Goal: Predict the probability by country of origin of getting hired in a company

Evaluation Criteria: Prioritise accuracy to determine the probability by country of origin of getting hired in a company 

Description: We train a logistic regression on the reconstructed Adult Income dataset to
predict high-income status (as a proxy for “getting hired”), using One-Hot
encoding for categoricals and scaling for numericals. We evaluate via 5-fold
cross-validation using ROC AUC, then fit on all data and compute the average
predicted probability of high income for each native‐country.
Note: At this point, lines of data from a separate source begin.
import Mathlib
import HarnessLib
import Summits.NavierStokesRegularity.NavierStokesRegularity.Theorems.PoloidalWindowDoorLrcModEntireGraphTransport
import Summits.NavierStokesRegularity.NavierStokesRegularity.Theorems.PoloidalWindowDoorLrcModEntireQ4WebPackage
import Summits.NavierStokesRegularity.NavierStokesRegularity.Theorems.PoloidalWindowDoorLrcModEntireRidgeWebLawHoriz

/-!
# Route `PoloidalWindowDoor`, item `LrcModEntire` (stmt-NavierStokesRegularity-20428), cell (Q4-sonic, straight, μ < 0) `stub_Q4sonicLineNeg`, case I —
# BRICK B-T IN BINDER CURRENCY: AT A SONIC TIME THE WEBS ARE `e`-PARALLEL LINES AND `d_z² = −μ(−1+τ,·)`

Cell ns-regularity-ideate, stub-worker seat ns-poloidal-K2-p2 g16 under the LEAD of item 20428 (ns-poloidal-K2-p3 g17);
`--supports stmt-NavierStokesRegularity-20428 --as helper`.  Memo `Cruxes/LrcModEntire/T2B-g17.md` v2 §1 (case I) / §5(5g): «B-T (K2-p2; M): pin-free, hot-free
τ-version of the transport argument: (Q4 binders) ∧ Γ line ∧ R(τ,·) affine at a time τ ⇒ the maximiser `n₀(τ,s,z)` is s-free (webs at time −1+τ are e-parallel
lines), `d(τ,·)` with `d_z² = −μ(−1+τ,·)`.»  This file is the τ-instantiation of the class-free `…GraphTransport.sfree_of_sonic_sheet` over the (Q4) binders:

★ `sonic_webs_parallel` — class, poloidal, slab slope form `hslabU` (`|t+1| < ρ`), the web Fermat law `hweb` and strict concavity `hconc` on the window
`|τ|,|z| < δ` over a STRAIGHT branch `Γ s = s·Γ′(0)`; a time `τ` with `|τ| < δ, ρ, 1/2`, SONIC at `τ` (`R(τ,·)` affine on `|z| < δ`) and `μ(−1+τ, 0) < 0`
⊢ a height window `δ' > 0` and an offset `d` with: for all `s` and `|z| < δ'` the unique cross-section maximiser at `(τ, s, z)` is `d z` (value `R(τ,z)`,
strict elsewhere on `[−r, r]`) — the webs at time `−1+τ` are the `e`-PARALLEL LINES `s·e + d(z)·Je + z·e₂` — and `d` is differentiable with `d′(z)² = −μ(−1+τ, z)`.
Inputs at time `−1+τ` (all τ₀-general tree lemmas): web function `webFun` (+ `contDiffAt_webFun`, C^ω IFT), web data `webData_of_fderiv_uncurry`, horizontal
ridge law `horizLaplacian_two_eq_of_webFermat` ((TH) vertical equation; the ridge law is `s`-free WITHOUT hot normalisation), slice law `plane_wave_identity`,
joint smoothness `contDiffOn_uncurry_signed`; then `sfree_of_sonic_sheet` (graph transport law, p739114/`…GraphTransport`).
* `sonic_webs_parallel_timeWeb` — the same in the currency of port-2's space–time web function `n₀(τ,s,z)` (`…Q4TimeWebPackage.time_web_package_line`):
  «PARALLEL AT τ: `n₀(τ,s,z) = n₀(τ,0,z)` for `|z| < δ₁`» — the literal hypothesis of port-2's A-SPEED(τ) package (LEAD GO 18:51:51Z).

WHAT THIS IS NOT: not a claim about Navier–Stokes regularity — the kernel form of one step (B-T) of LEAD's case-I chain for the research slot `stub_Q4sonicLineNeg`
(A-I assembles: B-T + sheet data + (CK2) + HorizontalGerm/HorizontalPeriod); items 20428 / 19708 / 27893 OPEN (bears_on LADDER-NS N0).
-/

noncomputable section

-- the summit and its single sub-problem share the name (CONVENTIONS §1), as in every Theorems file
set_option linter.dupNamespace false

namespace Summit.NavierStokesRegularity.NavierStokesRegularity.Theorems.PoloidalWindowDoorLrcModEntireSonicWebsParallel

open Set Function Filter Topology Metric
open scoped RealInnerProductSpace InnerProductSpace Laplacian ContDiff
open Literature.Analysis Literature.Analysis.FluidPDE Literature.Analysis.UnboundedOperators
open Summit.NavierStokesRegularity.NavierStokesRegularity.Theorems.PoloidalWindowDoorLrcModEntireSheetFlattenTools
open Summit.NavierStokesRegularity.NavierStokesRegularity.Theorems.PoloidalWindowDoorLrcModEntireQ4LineTools
open Summit.NavierStokesRegularity.NavierStokesRegularity.Theorems.PoloidalWindowDoorLrcModEntireQ4LineWeb
open Summit.NavierStokesRegularity.NavierStokesRegularity.Theorems.PoloidalWindowDoorLrcModEntireParallelWebsIdentity
open Summit.NavierStokesRegularity.NavierStokesRegularity.Theorems.PoloidalWindowDoorLrcModEntireParallelWebs
open Summit.NavierStokesRegularity.NavierStokesRegularity.Theorems.PoloidalWindowDoorLrcModEntireRidgeWebLaw
open Summit.NavierStokesRegularity.NavierStokesRegularity.Theorems.PoloidalWindowDoorLrcModEntireRidgeWebLawHoriz
open Summit.NavierStokesRegularity.NavierStokesRegularity.Theorems.PoloidalWindowDoorLrcModEntireRidgeClassConstants
open Summit.NavierStokesRegularity.NavierStokesRegularity.Theorems.PoloidalWindowDoorPoloidalWindowRigidityTimeHeightShearLinearSlice
open Summit.NavierStokesRegularity.NavierStokesRegularity.Theorems.PoloidalWindowDoorPoloidalWindowRigidityConstantShearSlice
open Summit.NavierStokesRegularity.NavierStokesRegularity.Theorems.LocalSineTubeDoorProfileAlignedWindowRigidityAncient
open Summit.NavierStokesRegularity.NavierStokesRegularity.Theorems.PoloidalWindowDoorLrcModEntireGraphTransport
This gives
per‐country probabilities of “getting hired.”

In [1]:
import pandas as pd
import numpy as np
from sklearn.model_selection import cross_val_score
from sklearn.preprocessing import OneHotEncoder, StandardScaler
from sklearn.impute import SimpleImputer
from sklearn.compose import ColumnTransformer
from sklearn.pipeline import Pipeline
from sklearn.linear_model import LogisticRegression

# Load data
df = pd.read_csv("./input/adult_reconstruction.csv")

# Define target and features
y = (df["income"].str.strip() == ">50K").astype(int)
X = df.drop(columns=["income"])

# Identify numeric and categorical columns
num_cols = X.select_dtypes(include=["int64", "float64"]).columns.tolist()
cat_cols = X.select_dtypes(include=["object"]).columns.tolist()

# Preprocessing pipelines
num_pipeline = Pipeline(
    [("impute", SimpleImputer(strategy="median")), ("scale", StandardScaler())]
)
cat_pipeline = Pipeline(
    [
        ("impute", SimpleImputer(strategy="constant", fill_value="missing")),
        ("ohe", OneHotEncoder(handle_unknown="ignore", sparse=False)),
    ]
)
preprocessor = ColumnTransformer(
    [("num", num_pipeline, num_cols), ("cat", cat_pipeline, cat_cols)]
)

# Full pipeline with classifier
pipeline = Pipeline([("pre", preprocessor), ("clf", LogisticRegression(max_iter=1000))])

# 5-fold CV ROC AUC
scores = cross_val_score(pipeline, X, y, cv=5, scoring="roc_auc", n_jobs=-1)
print(f"Mean ROC AUC: {scores.mean():.4f} +/- {scores.std():.4f}")

# Fit on all data and predict probabilities
pipeline.fit(X, y)
probs = pipeline.predict_proba(X)[:, 1]
df_probs = pd.DataFrame(
    {"native-country": df["native-country"].str.strip(), "proba": probs}
)
country_proba = (
    df_probs.groupby("native-country")["proba"].mean().sort_values(ascending=False)
)
print("\nAverage predicted hire probability by country:")
print(country_proba)

AttributeError: Can only use .str accessor with string values!